Configuring complex scientific tasks

Resources and operators in the workflow graph summarize the data and inputs/outputs that they represent. Users can drill down to view more details or settings.

Terarium’s operators support various ways for users to configure complex scientific tasks, including:

  • A guided wizard for quickly configuring common settings.
  • A notebook for direct coding.
  • An integrated AI assistant for creating and refining code even if the user doesn’t have any programming experience.

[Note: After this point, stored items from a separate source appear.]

import Summits.AtomisticToContinuum.BoseEinsteinCondensation.Theorems.StaticResponseBound.Negative.Basic
import Literature.MathematicalPhysics.QuantumManyBody.BoseGasStructureFactor
import Literature.MathematicalPhysics.QuantumManyBody.PeriodicBoseGasMomentumSector
import HarnessLib

/-!
# drefute g4 — convention pins for line `stable-fraction-square-completion` (crux `StaticResponseBound`)

Kernel-checked read-back of the sign / normalisation conventions on which the TRUTH of the
classical stubs C2α (`stub_sectorDecomposition`, clauses (6) energy and (7) pairing) and C3
(`stub_windowAssembly`, `cosMean` versus `densityWave`) depends.  A mismatch in any of them would
have made C2α FALSE as registered (the pairing `∑_q ⟨Φc(q+k), ρ̂_k Φc q⟩` would sum to `0`, not to
`⟨ρ̂_k⟩_Ψ`); all of them hold:

* `periodicEnergy_eq_lintegral` — `periodicEnergy` IS the integrand of C2α (6) (`rfl`);
* `densityWave_eq_sum_cellWave` — `ρ̂_k = ∑ⱼ e^{+2πik·xⱼ/L}` (PLUS sign);
* `smul_toLp_eq_latticeVec` — the momentum vector `(2π/L)•q` of C2α/B is `latticeVec (2π/L) q`;
* `hasTotalMomentum_densityWave` / `hasTotalMomentum_densityWave_mul` — `ρ̂_k` carries total
  momentum `+2πk/L` in the tree's convention `ψ(X+s) = e^{+ik·s}ψ(X)`, hence maps the sector `q` to
  the sector `q + k`: the registered pairing against `Φc (q + k)` is the non-orthogonal one;
* `cosMean_eq_re_integral` — `⟨∑ⱼcos(p·xⱼ)⟩_Ψ = Re ∫ ρ̂_k |Ψ|²`, the bridge from C2α (7) to C2β/C3.
-/

namespace Summit.AtomisticToContinuum.BoseEinsteinCondensation.Cruxes.StaticResponseBound.DrefuteG4

open MeasureTheory WithLp
open scoped ENNReal ComplexConjugate
open Literature.MathematicalPhysics.QuantumManyBody.BoseGas
open Summit.AtomisticToContinuum.BoseEinsteinCondensation.Theorems.StaticResponseBound.Negative
  (psq cosMean)

noncomputable section

variable {N : ℕ}

/-- Pin 1: the energy integrand of C2α clause (6) is `periodicEnergy`'s, definitionally. [folklore] -/
theorem periodicEnergy_eq_lintegral (v : ℝ → ℝ≥0∞) {L : ℝ} (Ψ : PeriodicTrialState N L) :
    periodicEnergy v Ψ =
      ∫⁻ X in cellN N L, (kineticDensity Ψ.ψ X + periodicInteraction v L X * (‖Ψ.ψ X‖₊ : ℝ≥0∞) ^ 2) :=
  rfl

/-- Pin 2: `ρ̂_k(X) = ∑ⱼ cellWave L k (xⱼ)` (plus sign in the exponent). [folklore] -/
theorem densityWave_eq_sum_cellWave (L : ℝ) (k : Fin 3 → ℤ) (X : Config N) :
    densityWave N L k X = ∑ j, cellWave L k (X j) := by
  unfold densityWave
  refine Finset.sum_congr rfl fun j _ => ?_
  rw [cellWave_apply]
  congr 1
  push_cast
  ring

/-- Pin 3: the momentum vector written in C2α / B / C2β is the lattice vector `latticeVec (2π/L) q`.
[folklore] -/
theorem smul_toLp_eq_latticeVec (L : ℝ) (q : Fin 3 → ℤ) :
    ((2 * Real.pi / L) • (toLp 2 fun t => (q t : ℝ)) : EuclideanSpace ℝ (Fin 3)) =
      latticeVec (2 * Real.pi / L) q := by
  ext t
  simp [latticeVec]

/-- Pin 4: `ρ̂_k` has total momentum `+2πk/L`. [folklore] -/
theorem hasTotalMomentum_densityWave (L : ℝ) (k : Fin 3 → ℤ) :
    HasTotalMomentum (latticeVec (2 * Real.pi / L) k) (densityWave N L k) := by
  have h := HasTotalMomentum.sum (M := N) Finset.univ
    (ψ := fun j X => cellWave L k (X j)) (fun j _ => hasTotalMomentum_cellWave L k j)
  have hfun : (fun X : Config N => ∑ j ∈ Finset.univ, cellWave L k (X j)) = densityWave N L k := by
    funext X; rw [densityWave_eq_sum_cellWave]
  rwa [hfun] at h

/-- Pin 5: `ρ̂_k` maps the sector `2πq/L` to the sector `2π(q+k)/L` — so in C2α (7) the pairing of
`ρ̂_k Φc q` against `Φc (q + k)` is the NON-orthogonal one (against `Φc (q − k)` it would vanish).
[folklore] -/
theorem hasTotalMomentum_densityWave_mul {L : ℝ} {k q : Fin 3 → ℤ} {Φ : Config N → ℂ}
    (hΦ : HasTotalMomentum
      ((2 * Real.pi / L) • (toLp 2 fun t => (q t : ℝ)) : EuclideanSpace ℝ (Fin 3)) Φ) :
    HasTotalMomentum
      ((2 * Real.pi / L) • (toLp 2 fun t => ((q + k) t : ℝ)) : EuclideanSpace ℝ (Fin 3))
      (fun X => densityWave N L k X * Φ X) := by
  have h := (hasTotalMomentum_densityWave (N := N) L k).mul hΦ
  have hvec : latticeVec (2 * Real.pi / L) k +
      ((2 * Real.pi / L) • (toLp 2 fun t => (q t : ℝ)) : EuclideanSpace ℝ (Fin 3)) =
      ((2 * Real.pi / L) • (toLp 2 fun t => ((q + k) t : ℝ)) : EuclideanSpace ℝ (Fin 3)) := by
    ext t
    simp [latticeVec]
    ring
  rwa [hvec] at h

/-- Pin 6: `⟨∑ⱼ cos(p·xⱼ)⟩_Ψ = Re ∫_{cell^N} ρ̂_k |Ψ|²` — the bridge from the complex pairing sum of
C2α (7) to the real `cosMean` of C2β / C3 / the crux. [folklore] -/
theorem cosMean_eq_re_integral {L : ℝ} (k : Fin 3 → ℤ) (Ψ : PeriodicTrialState N L) :
    cosMean L k Ψ =
      (∫ X in cellN N L, densityWave N L k X * (((‖Ψ.ψ X‖ ^ 2 : ℝ)) : ℂ)).re := by
  have hcont : Continuous fun X : Config N => densityWave N L k X * (((‖Ψ.ψ X‖ ^ 2 : ℝ)) : ℂ) :=
    (continuous_densityWave L k).mul
      (Complex.continuous_ofReal.comp ((Ψ.contDiff.continuous.norm).pow 2))
  have hint : Integrable (fun X : Config N => densityWave N L k X * (((‖Ψ.ψ X‖ ^ 2 : ℝ)) : ℂ))
      (volume.restrict (cellN N L)) := integrableOn_cellN hcont L
  have hre := integral_re hint
  simp only [RCLike.re_to_complex] at hre
  rw [← hre]
  unfold cosMean
  refine integral_congr_ae (Filter.Eventually.of_forall fun X => ?_)
  simp only [Complex.mul_re, Complex.ofReal_re, Complex.ofReal_im, mul_zero, sub_zero]
  congr 1
  unfold densityWave
  rw [Complex.re_sum]
  refine Finset.sum_congr rfl fun j _ => ?_
  simp [Complex.exp_re, Complex.mul_re, Complex.mul_im, Complex.I_re, Complex.I_im]

end

end Summit.AtomisticToContinuum.BoseEinsteinCondensation.Cruxes.StaticResponseBound.DrefuteG4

Available operators include:

  • Modeling
    • Create model from equations: Build a model using LaTeX expressions or equations extracted from a paper.
    • Edit model: Modify model states and transitions using an AI assistant.
    • Stratify model: Divide populations into subsets along characteristics such as age or location.
    • Compare models: Generate side-by-side summaries of two or more models or prompt an AI assistant to visually compare them.
  • Config and intervention
    • Configure model: Edit variables and parameters or extract them from a reference resource.
    • Validate configuration: Determine if a configuration generates valid outputs given a set of constraints.
    • Create intervention policy: Define intervention policies to specify changes in state variables or parameters at specific points in time.
  • Simulation
    • Simulate: Run a simulation of a model under specific conditions.
    • Calibrate: Determine or update the value of model parameters given a reference dataset of observations.
    • Optimize intervention policy: Determine the optimal values for variables that minimize or maximize an intervention given some constraints.
    • Simulate ensemble: Run a simulation of multiple models or model configurations under specific conditions.
    • Calibrate ensemble: Extend the calibration process by working across multiple models simultaneously.
  • Data
    • Transform dataset: Modify a dataset by explaining your changes to an AI assistant.
    • Compare datasets: Compare the impacts of two or more interventions or rank interventions.